September 2008: The ageing process

One of the surest signs that you are getting old is when you realise that, across from the breakfast table from you one morning, you have a fifty year old, bald headed son. And watching and listening to the chat all week about kids starting school made me realise that the only time in our lives when we can’t wait to grow older is when we’re kids.  If you’re less than ten years old, you’re so excited and anxious about age that you think in fractions.

Just ask your young nephew his age.  “I’m four and a half!” he responses with pride. Try telling somebody that you’re thirty-six and a half and watch the expression on their face. But your nephew is four and a half, going on five. That’s the key to a proper aging process as far as he is concerned.

Later, when he gets into his teens, he’ll begin to take a few more risks with age. Teenage girls are especially good at this.  They jump to the next number, or even a few ahead.

“How old are you?”

“I’m going to be sixteen!”

She might only be thirteen, but it’s not telling you a lie by saying; “I’m going to going to be sixteen!” When she reaches thirty though, it’s a different story, as we all know.

After the teens, comes the greatest day of your life. You become twenty one years of age. Or, if you’re one of the impatient teenagers of today, you become eighteen, allegedly the age of reason. Three years is a long time when you’re young, you see. But whether you’re eighteen or twenty-one, it’s the wording of that phrase that matters. You become that age.

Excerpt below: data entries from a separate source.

import Mathlib.Analysis.SpecialFunctions.Exponential
import Mathlib.Analysis.Complex.Exponential
import Mathlib.Analysis.Asymptotics.Lemmas
import Literature.Analysis.FunctionSpaces.ContDiffHolderComposition
import HarnessLib

/-!
# The exponential nonlinearity is `C¹` on `C^{k,r}_b` (Hölder spaces, part 8)

Topic `Literature/Analysis/FunctionSpaces`. On the Banach space `C^{k,r}_b(E, ℝ)` of part 3
(`ContDiffHolderFunction E ℝ k r`, `0 ≤ r ≤ 1`) the superposition map `u ↦ e^{a u}` (`expMul`, part 6)
is continuously Fréchet differentiable, with derivative `h ↦ a e^{a u} h`
(`ContDiffHolderFunction.hasFDerivAt_expMul`, `contDiff_one_expMul`, `hasStrictFDerivAt_expMul`).

Proof (the exponential series in the quasi-normed algebra `C^{k,r}_b`, `‖fg‖ ≤ C_k‖f‖‖g‖`,
`C_k = (k+1)9ᵏ`, part 5): the powers `h^{n+1}` satisfy `‖h^{n+1}‖ ≤ C_kⁿ‖h‖^{n+1}`, so the tail
`R(h) = Σ_{n ≥ 2} aⁿhⁿ/n!` converges in `C^{k,r}_b` with `‖R(h)‖ ≤ e^t − 1 − t ≤ t²`,
`t = C_k|a|‖h‖ ≤ 1`; evaluating pointwise (evaluation is a continuous linear functional)
identifies `e^{a h} = 1 + a h + R(h)` in `C^{k,r}_b`; hence
`e^{a(u+h)} − e^{a u} − a e^{a u} h = e^{a u} R(h) = O(‖h‖²)`. Continuity of the derivative
`u ↦ a · mul(e^{a u}, ·)` follows from the continuity of `u ↦ e^{a u}` and of the multiplication,
and strict differentiability from `C¹`.

This is the Nemytskii step for the only non-polynomial nonlinearity `q e^{−4w}` of the weighted
`σ₂` path equation read on the background
(`Literature.Geometry.Riemannian.GurskyViaclovskyPath.backgroundPathOperator`; brick (1e-b) of the
census of `Literature.Geometry.Riemannian.gurskyViaclovsky_pathOpen_weighted_four`). Everything is
proved; no named facts.

## References

* D. Gilbarg, N. S. Trudinger, *Elliptic Partial Differential Equations of Second Order* (2001),
  §4.1, Ch. 17. [GilbargTrudinger2001]
-/

noncomputable section

open Set Filter Metric Asymptotics Topology
open scoped NNReal ENNReal Nat

namespace Literature.Analysis.FunctionSpaces

/-! ### Constants -/

section Const

variable {E F : Type*} [NormedAddCommGroup E] [NormedSpace ℝ E] [NormedAddCommGroup F]
  [NormedSpace ℝ F] {k : ℕ} {r : ℝ≥0}

/-- Constant maps are in `C^{k,r}_b`. [folklore] -/
theorem memContDiffHolder_const (c : F) : MemContDiffHolder k r (fun _ : E => c) := by
  have hval : ∀ (j : ℕ) (x y : E),
      iteratedFDeriv ℝ j (fun _ : E => c) x = iteratedFDeriv ℝ j (fun _ : E => c) y := by
    intro j x y
    rcases Nat.eq_zero_or_pos j with rfl | hj
    · ext m
      simp
    · rw [iteratedFDeriv_const_of_ne (Nat.pos_iff_ne_zero.1 hj)]
      rfl
  refine ⟨contDiff_const, fun j _ => ?_, ⟨0, fun x y => ?_⟩⟩
  · refine eSupNorm_lt_top_iff.2 ⟨‖c‖, fun x => ?_⟩
    rcases Nat.eq_zero_or_pos j with rfl | hj
    · rw [norm_iteratedFDeriv_zero]
    · rw [iteratedFDeriv_const_of_ne (Nat.pos_iff_ne_zero.1 hj)]
      simp
  · rw [hval k x y, edist_self]
    exact bot_le

namespace ContDiffHolderFunction

/-- The constant map as an element of `C^{k,r}_b`. [folklore] -/
def const (c : F) : ContDiffHolderFunction E F k r :=
  ⟨fun _ => c, memContDiffHolder_const c⟩

/-- Pointwise: `const c x = c`. [folklore] -/
@[simp]
theorem const_apply (c : F) (x : E) : (const c : ContDiffHolderFunction E F k r) x = c := rfl

end ContDiffHolderFunction

end Const

/-! ### Powers and the exponential series in `C^{k,r}_b(E, ℝ)` -/

section Exp

variable {E : Type} [NormedAddCommGroup E] [NormedSpace ℝ E] {k : ℕ} {r : ℝ≥0}

namespace ContDiffHolderFunction

/-- The algebra constant `C_k = (k+1)9ᵏ` of part 5 (`‖fg‖ ≤ C_k‖f‖‖g‖`). [folklore] -/
def algConst (k : ℕ) : ℝ := (k + 1) * 9 ^ k

/-- `1 ≤ C_k`. [folklore] -/
theorem one_le_algConst (k : ℕ) : 1 ≤ algConst k := by
  unfold algConst
  have h1 : (1 : ℝ) ≤ k + 1 := by
    have : (0 : ℝ) ≤ k := Nat.cast_nonneg k
    linarith
  have h2 : (1 : ℝ) ≤ 9 ^ k := one_le_pow₀ (by norm_num)
  nlinarith

/-- `0 ≤ C_k`. [folklore] -/
theorem algConst_nonneg (k : ℕ) : 0 ≤ algConst k :=
  zero_le_one.trans (one_le_algConst k)

/-- The powers `h^{n+1}` in `C^{k,r}_b(E, ℝ)`: `powSucc hr h n = h^{n+1}`. [folklore] -/
def powSucc (hr : r ≤ 1) (h : ContDiffHolderFunction E ℝ k r) : ℕ → ContDiffHolderFunction E ℝ k r
  | 0 => h
  | n + 1 => mul hr (powSucc hr h n) h

/-- Pointwise: `powSucc hr h n x = (h x)^(n+1)`. [folklore] -/
@[simp]
theorem powSucc_apply (hr : r ≤ 1) (h : ContDiffHolderFunction E ℝ k r) (n : ℕ) (x : E) :
    powSucc hr h n x = h x ^ (n + 1) := by
  induction n with
  | zero => simp [powSucc]
  | succ n ih => simp [powSucc, ih, pow_succ]

/-- `‖h^{n+1}‖ ≤ C_kⁿ ‖h‖^{n+1}`. [folklore] -/
theorem norm_powSucc_le (hr : r ≤ 1) (h : ContDiffHolderFunction E ℝ k r) (n : ℕ) :
    ‖powSucc hr h n‖ ≤ algConst k ^ n * ‖h‖ ^ (n + 1) := by
  induction n with
  | zero => simp [powSucc]
  | succ n ih =>
    calc ‖powSucc hr h (n + 1)‖ = ‖mul hr (powSucc hr h n) h‖ := rfl
      _ ≤ algConst k * ‖powSucc hr h n‖ * ‖h‖ := norm_mul_le hr _ _
      _ ≤ algConst k * (algConst k ^ n * ‖h‖ ^ (n + 1)) * ‖h‖ := by
          gcongr
          exact algConst_nonneg k
      _ = algConst k ^ (n + 1) * ‖h‖ ^ (n + 1 + 1) := by ring

/-- The terms of the exponential tail: `expTerm a h n = (a^{n+2}/(n+2)!) h^{n+2}`. [folklore] -/
def expTerm (hr : r ≤ 1) (a : ℝ) (h : ContDiffHolderFunction E ℝ k r) (n : ℕ) :
    ContDiffHolderFunction E ℝ k r :=
  (a ^ (n + 2) / (n + 2)!) • powSucc hr h (n + 1)

/-- Pointwise: `expTerm hr a h n x = (a h x)^{n+2}/(n+2)!`. [folklore] -/
theorem expTerm_apply (hr : r ≤ 1) (a : ℝ) (h : ContDiffHolderFunction E ℝ k r) (n : ℕ) (x : E) :
    expTerm hr a h n x = (a * h x) ^ (n + 2) / (n + 2)! := by
  simp only [expTerm, coe_smul, Pi.smul_apply, powSucc_apply, smul_eq_mul]
  rw [mul_pow]
  ring

/-- Norm of the terms: `‖expTerm n‖ ≤ t^{n+2}/(n+2)!`, `t = C_k |a| ‖h‖`. [folklore] -/
theorem norm_expTerm_le (hr : r ≤ 1) (a : ℝ) (h : ContDiffHolderFunction E ℝ k r) (n : ℕ) :
    ‖expTerm hr a h n‖ ≤ (algConst k * |a| * ‖h‖) ^ (n + 2) / (n + 2)! := by
  unfold expTerm
  rw [norm_smul, Real.norm_eq_abs, abs_div, abs_pow, Nat.abs_cast]
  have hC := algConst_nonneg k
  have h1 : ‖powSucc hr h (n + 1)‖ ≤ algConst k ^ (n + 1) * ‖h‖ ^ (n + 2) :=
    norm_powSucc_le hr h (n + 1)
  have h2 : algConst k ^ (n + 1) ≤ algConst k ^ (n + 2) :=
    pow_le_pow_right₀ (one_le_algConst k) (Nat.le_succ _)
  have hfact : (0 : ℝ) < (n + 2)! := by positivity
  calc |a| ^ (n + 2) / ((n + 2)! : ℝ) * ‖powSucc hr h (n + 1)‖
      ≤ |a| ^ (n + 2) / ((n + 2)! : ℝ) * (algConst k ^ (n + 2) * ‖h‖ ^ (n + 2)) := by
        refine mul_le_mul_of_nonneg_left (h1.trans ?_) (by positivity)
        exact mul_le_mul_of_nonneg_right h2 (by positivity)
    _ = (algConst k * |a| * ‖h‖) ^ (n + 2) / (n + 2)! := by
        rw [mul_pow, mul_pow]
        field_simp

/-- **The exponential tail converges in `C^{k,r}_b`**, with sum of norm at most `e^t − 1 − t`,
`t = C_k |a| ‖h‖`. [folklore] -/
theorem summable_expTerm (hr : r ≤ 1) (a : ℝ) (h : ContDiffHolderFunction E ℝ k r) :
    Summable (expTerm hr a h) := by
  refine Summable.of_norm_bounded (g := fun n => (algConst k * |a| * ‖h‖) ^ (n + 2) / (n + 2)!)
    ?_ (norm_expTerm_le hr a h)
  exact (summable_nat_add_iff 2).2 (Real.summable_pow_div_factorial _)

/-- The real exponential tail: `Σ_n t^{n+2}/(n+2)! = e^t − 1 − t`. [folklore] -/
theorem hasSum_exp_tail (t : ℝ) :
    HasSum (fun n : ℕ => t ^ (n + 2) / (n + 2)!) (Real.exp t - 1 - t) := by
  have h := NormedSpace.expSeries_div_hasSum_exp t
  rw [← congrFun Real.exp_eq_exp_ℝ t] at h
  have h2 := (hasSum_nat_add_iff' (f := fun n : ℕ => t ^ n / n !) 2).2 h
  simp only [Finset.sum_range_succ, Finset.sum_range_zero, pow_zero, Nat.factorial_zero,
    Nat.cast_one, div_one, zero_add, pow_one, Nat.factorial_one] at h2
  rw [show Real.exp t - 1 - t = Real.exp t - (1 + t) by ring]
  exact h2

/-- **The exponential tail** `expTail hr a h = Σ_{n ≥ 2} aⁿhⁿ/n!` in `C^{k,r}_b(E, ℝ)`. [folklore] -/
def expTail (hr : r ≤ 1) (a : ℝ) (h : ContDiffHolderFunction E ℝ k r) :
    ContDiffHolderFunction E ℝ k r :=
  ∑' n, expTerm hr a h n

/-- `‖expTail‖ ≤ e^t − 1 − t`, `t = C_k |a| ‖h‖`. [folklore] -/
theorem norm_expTail_le (hr : r ≤ 1) (a : ℝ) (h : ContDiffHolderFunction E ℝ k r) :
    ‖expTail hr a h‖ ≤ Real.exp (algConst k * |a| * ‖h‖) - 1 - algConst k * |a| * ‖h‖ :=
  (summable_expTerm hr a h).hasSum.norm_le_of_bounded (hasSum_exp_tail _) (norm_expTerm_le hr a h)

/-- `‖expTail‖ ≤ t²` for `t = C_k |a| ‖h‖ ≤ 1`. [folklore] -/
theorem norm_expTail_le_sq (hr : r ≤ 1) (a : ℝ) (h : ContDiffHolderFunction E ℝ k r)
    (ht : algConst k * |a| * ‖h‖ ≤ 1) :
    ‖expTail hr a h‖ ≤ (algConst k * |a| * ‖h‖) ^ 2 := by
  have ht0 : 0 ≤ algConst k * |a| * ‖h‖ := by
    have := algConst_nonneg k
    positivity
  refine (norm_expTail_le hr a h).trans ?_
  have h1 := Real.abs_exp_sub_one_sub_id_le (x := algConst k * |a| * ‖h‖)
    (by rwa [abs_of_nonneg ht0])
  exact (le_abs_self _).trans h1

/-- Pointwise: `expTail hr a h x = e^{a h x} − 1 − a h x`. [folklore] -/
theorem expTail_apply (hr : r ≤ 1) (a : ℝ) (h : ContDiffHolderFunction E ℝ k r) (x : E) :
    expTail hr a h x = Real.exp (a * h x) - 1 - a * h x := by
  have h1 : HasSum (fun n => expTerm hr a h n x) (expTail hr a h x) := by
    have := ((summable_expTerm hr a h).hasSum).mapL (evalCLM x)
    simpa [evalCLM, expTail] using this
  have h2 : HasSum (fun n => expTerm hr a h n x) (Real.exp (a * h x) - 1 - a * h x) := by
    simp only [expTerm_apply]
    exact hasSum_exp_tail _
  exact h1.unique h2

/-- **The exponential in `C^{k,r}_b` is its series**: `e^{a h} = 1 + a h + expTail`. [folklore] -/
theorem expMul_eq_add_expTail (hr : r ≤ 1) (a : ℝ) (h : ContDiffHolderFunction E ℝ k r) :
    expMul hr a h = const 1 + a • h + expTail hr a h :=
  ContDiffHolderFunction.ext fun x => by
    simp only [expMul_apply, coe_add, Pi.add_apply, const_apply, coe_smul, Pi.smul_apply,
      smul_eq_mul, expTail_apply]
    ring

/-! ### Differentiability -/

/-- Left multiplication by `c ∈ C^{k,r}_b(E, ℝ)` as a continuous linear map. [folklore] -/
def mulLeftCLM (hr : r ≤ 1) (c : ContDiffHolderFunction E ℝ k r) :
    ContDiffHolderFunction E ℝ k r →L[ℝ] ContDiffHolderFunction E ℝ k r :=
  bilinearCLM hr (ContinuousLinearMap.mul ℝ ℝ) c

/-- `mulLeftCLM hr c g = mul hr c g`. [folklore] -/
@[simp]
theorem mulLeftCLM_apply (hr : r ≤ 1) (c g : ContDiffHolderFunction E ℝ k r) :
    mulLeftCLM hr c g = mul hr c g := rfl

/-- The functional equation, pointwise form: `e^{a(u+h)} − e^{au} − a e^{au} h = e^{au}·expTail(h)`.
[folklore] -/
theorem expMul_add_sub_eq (hr : r ≤ 1) (a : ℝ) (u h : ContDiffHolderFunction E ℝ k r) :
    expMul hr a (u + h) - expMul hr a u - (a • mulLeftCLM hr (expMul hr a u)) h =
      mul hr (expMul hr a u) (expTail hr a h) :=
  ContDiffHolderFunction.ext fun x => by
    simp only [coe_sub, Pi.sub_apply, expMul_apply, coe_add, Pi.add_apply,
      FunLike.coe_smul, Pi.smul_apply, mulLeftCLM_apply, mul_apply, coe_smul,
      smul_eq_mul, expTail_apply]
    rw [mul_add, Real.exp_add]
    ring

/-- **`u ↦ e^{au}` is Fréchet differentiable on `C^{k,r}_b(E, ℝ)`** with derivative
`h ↦ a e^{au} h`. [cite: GilbargTrudinger2001, §4.1] -/
theorem hasFDerivAt_expMul (hr : r ≤ 1) (a : ℝ) (u : ContDiffHolderFunction E ℝ k r) :
    HasFDerivAt (expMul hr a) (a • mulLeftCLM hr (expMul hr a u)) u := by
  rw [hasFDerivAt_iff_isLittleO_nhds_zero]
  have hC := algConst_nonneg k
  -- `O(‖h‖²)` bound near `0`
  have hbig : (fun h => expMul hr a (u + h) - expMul hr a u - (a • mulLeftCLM hr (expMul hr a u)) h)
      =O[𝓝 0] fun h => ‖h‖ ^ 2 := by
    refine IsBigO.of_bound (algConst k * ‖expMul hr a u‖ * (algConst k * |a|) ^ 2) ?_
    have hδ : (0 : ℝ) < 1 / (algConst k * |a| + 1) := by positivity
    filter_upwards [Metric.ball_mem_nhds (0 : ContDiffHolderFunction E ℝ k r) hδ] with h hh
    rw [Metric.mem_ball, dist_zero_right] at hh
    have ht : algConst k * |a| * ‖h‖ ≤ 1 := by
      have h1 : algConst k * |a| * ‖h‖ ≤ (algConst k * |a| + 1) * ‖h‖ := by
        nlinarith [norm_nonneg h, abs_nonneg a]
      have h2 : (algConst k * |a| + 1) * ‖h‖ < 1 := by
        have := (lt_div_iff₀ (by positivity : (0 : ℝ) < algConst k * |a| + 1)).1 hh
        linarith
      linarith
    rw [expMul_add_sub_eq, Real.norm_of_nonneg (by positivity)]
    calc ‖mul hr (expMul hr a u) (expTail hr a h)‖
        ≤ algConst k * ‖expMul hr a u‖ * ‖expTail hr a h‖ := norm_mul_le hr _ _
      _ ≤ algConst k * ‖expMul hr a u‖ * (algConst k * |a| * ‖h‖) ^ 2 := by
          gcongr
          exact norm_expTail_le_sq hr a h ht
      _ = algConst k * ‖expMul hr a u‖ * (algConst k * |a|) ^ 2 * ‖h‖ ^ 2 := by ring
  exact hbig.trans_isLittleO (isLittleO_norm_pow_id one_lt_two)

/-- `u ↦ e^{au}` is differentiable. [folklore] -/
theorem differentiable_expMul (hr : r ≤ 1) (a : ℝ) :
    Differentiable ℝ (expMul (E := E) (k := k) hr a) := fun u =>
  (hasFDerivAt_expMul hr a u).differentiableAt

/-- `u ↦ e^{au}` is continuous on `C^{k,r}_b(E, ℝ)`. [folklore] -/
theorem continuous_expMul (hr : r ≤ 1) (a : ℝ) : Continuous (expMul (E := E) (k := k) hr a) :=
  (differentiable_expMul hr a).continuous

/-- The Fréchet derivative of `u ↦ e^{au}`. [folklore] -/
theorem fderiv_expMul (hr : r ≤ 1) (a : ℝ) (u : ContDiffHolderFunction E ℝ k r) :
    fderiv ℝ (expMul hr a) u = a • mulLeftCLM hr (expMul hr a u) :=
  (hasFDerivAt_expMul hr a u).fderiv

/-- **`u ↦ e^{au}` is `C¹` on `C^{k,r}_b(E, ℝ)`**. [cite: GilbargTrudinger2001, §4.1] -/
theorem contDiff_one_expMul (hr : r ≤ 1) (a : ℝ) : ContDiff ℝ 1 (expMul (E := E) (k := k) hr a) := by
  refine contDiff_one_iff_fderiv.2 ⟨differentiable_expMul hr a, ?_⟩
  have hf : fderiv ℝ (expMul (E := E) (k := k) hr a) =
      fun u => a • (bilinearCLM hr (ContinuousLinearMap.mul ℝ ℝ)) (expMul hr a u) := by
    funext u
    exact fderiv_expMul hr a u
  rw [hf]
  exact ((bilinearCLM hr (ContinuousLinearMap.mul ℝ ℝ) : ContDiffHolderFunction E ℝ k r →L[ℝ]
      ContDiffHolderFunction E ℝ k r →L[ℝ] ContDiffHolderFunction E ℝ k r).continuous.comp
      (continuous_expMul hr a)).const_smul a

/-- **Strict differentiability of `u ↦ e^{au}`** (as needed by the implicit function theorem).
[folklore] -/
theorem hasStrictFDerivAt_expMul (hr : r ≤ 1) (a : ℝ) (u : ContDiffHolderFunction E ℝ k r) :
    HasStrictFDerivAt (expMul hr a) (a • mulLeftCLM hr (expMul hr a u)) u := by
  have h := ((contDiff_one_expMul (E := E) (k := k) hr a).contDiffAt (x := u)).hasStrictFDerivAt
    one_ne_zero
  rwa [fderiv_expMul] at h

end ContDiffHolderFunction

end Exp

end Literature.Analysis.FunctionSpaces

end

It sounds like an achievement, which indicates a real ritual is taking place. There are lots of erstwhile forbidden and forbidding stuff you can do now, like voting undeserving idiots into power and buying fags over the counter.

On reaching this major milestone, the rest of your twenties roll into one big long year. Whether you’re twenty three or twenty seven, you’re still the same age and so are your friends.

But then you turn thirty. This is when the women begin to get forgetful. Suddenly you turn the big three oh.  The phrase itself makes it sound like you were a glass of bad milk. You can hear your friend’s remark:  “She turned thirty, we had to throw her out as she went sour on us”. There’s no more fun now, the good times are over.

You “become” at twenty one and then you “turn” thirty. Things can only get worse. What’s in store for you next? I’ll tell you what. Now, my aging friend, you’re “pushing” forty. Hold on there a minute. Put on the brakes, it’s all slipping away. We try and console ourselves by saying that forty is the new thirty. Not a bit of it. Forty years old is forty years old. Don’t kid yourself, your kid days are well and truly over.

And before you know it, you’ve “reached” 50 and all your dreams have faded away. Your life, for all intents and purposes is over. Again the language we use tells us the real story. “Reaching” fifty a major achievement in itself, a struggle, a race to the bottom, as it were.

But wait. There’s more, if you’re lucky. Your friends might find themselves telling everyone that you’ve “made it” to sixty. It is around this time that people start to speak on your behalf as if you weren’t in the room with them. “He’s made it to sixty, you  know, just last week”.

So far, you have become twenty one, turned thirty, pushed forty, reached fifty and made it to sixty. At this stage in your life, you’ve built up so much momentum that you actually “hit” seventy.  In between things start to go all wrong, Body wise, everything hurts, and what doesn’t hurt doesn’t work.  You feel like you’ve partied the night before, and you haven’t been out anywhere. You address book contains only the phone numbers of professional medical people and you have too much room in the house and not enough in the medicine cabinet.

The only gleam in your eye is when the sunlight hits your bi focal glasses. You know all the answers, but nobody asks you the questions anymore. You turn out the lights for economic rather than romantic reasons. When you bend down to pick something off the floor, you think to yourself “is there anything else I need while I’m down here?”

And it gets worse. Have you ever found yourself standing on the landing, forgetting whether you were going up or coming down the stairs? No? What about when you go into a room and forget what you came in for? You end up doing a tour of the house looking for signs of recent activity like a DIY job in progress or a phone off the hook, ignoring the strange looks your nearly and dearly loved ones are giving you.

A dead give away to the aging process is when you start holding onto little bits of timber just because you might need them to stir the paint during next year’s planned house makeover. That is the day you have become your father.

And when you get into your eighties, every day is a complete cycle and a huge landmark.  You “hit” lunchtime, you “make” teatime and you “reach” bedtime, which gets earlier and earlier every week as you struggle to stay awake past the nine o’clock news.

Time, in your mind’s eye, is slowing down drastically and when you get to your nineties, you have started going backwards in age.  You find yourself saying things like “I’m in my early nineties” and “I was just ninety four last birthday”. And you revert to using phrases like “I’m ninety two and a half”; just as your great grandson proudly announces that his is five and a half. Ah yes, the cycle of life.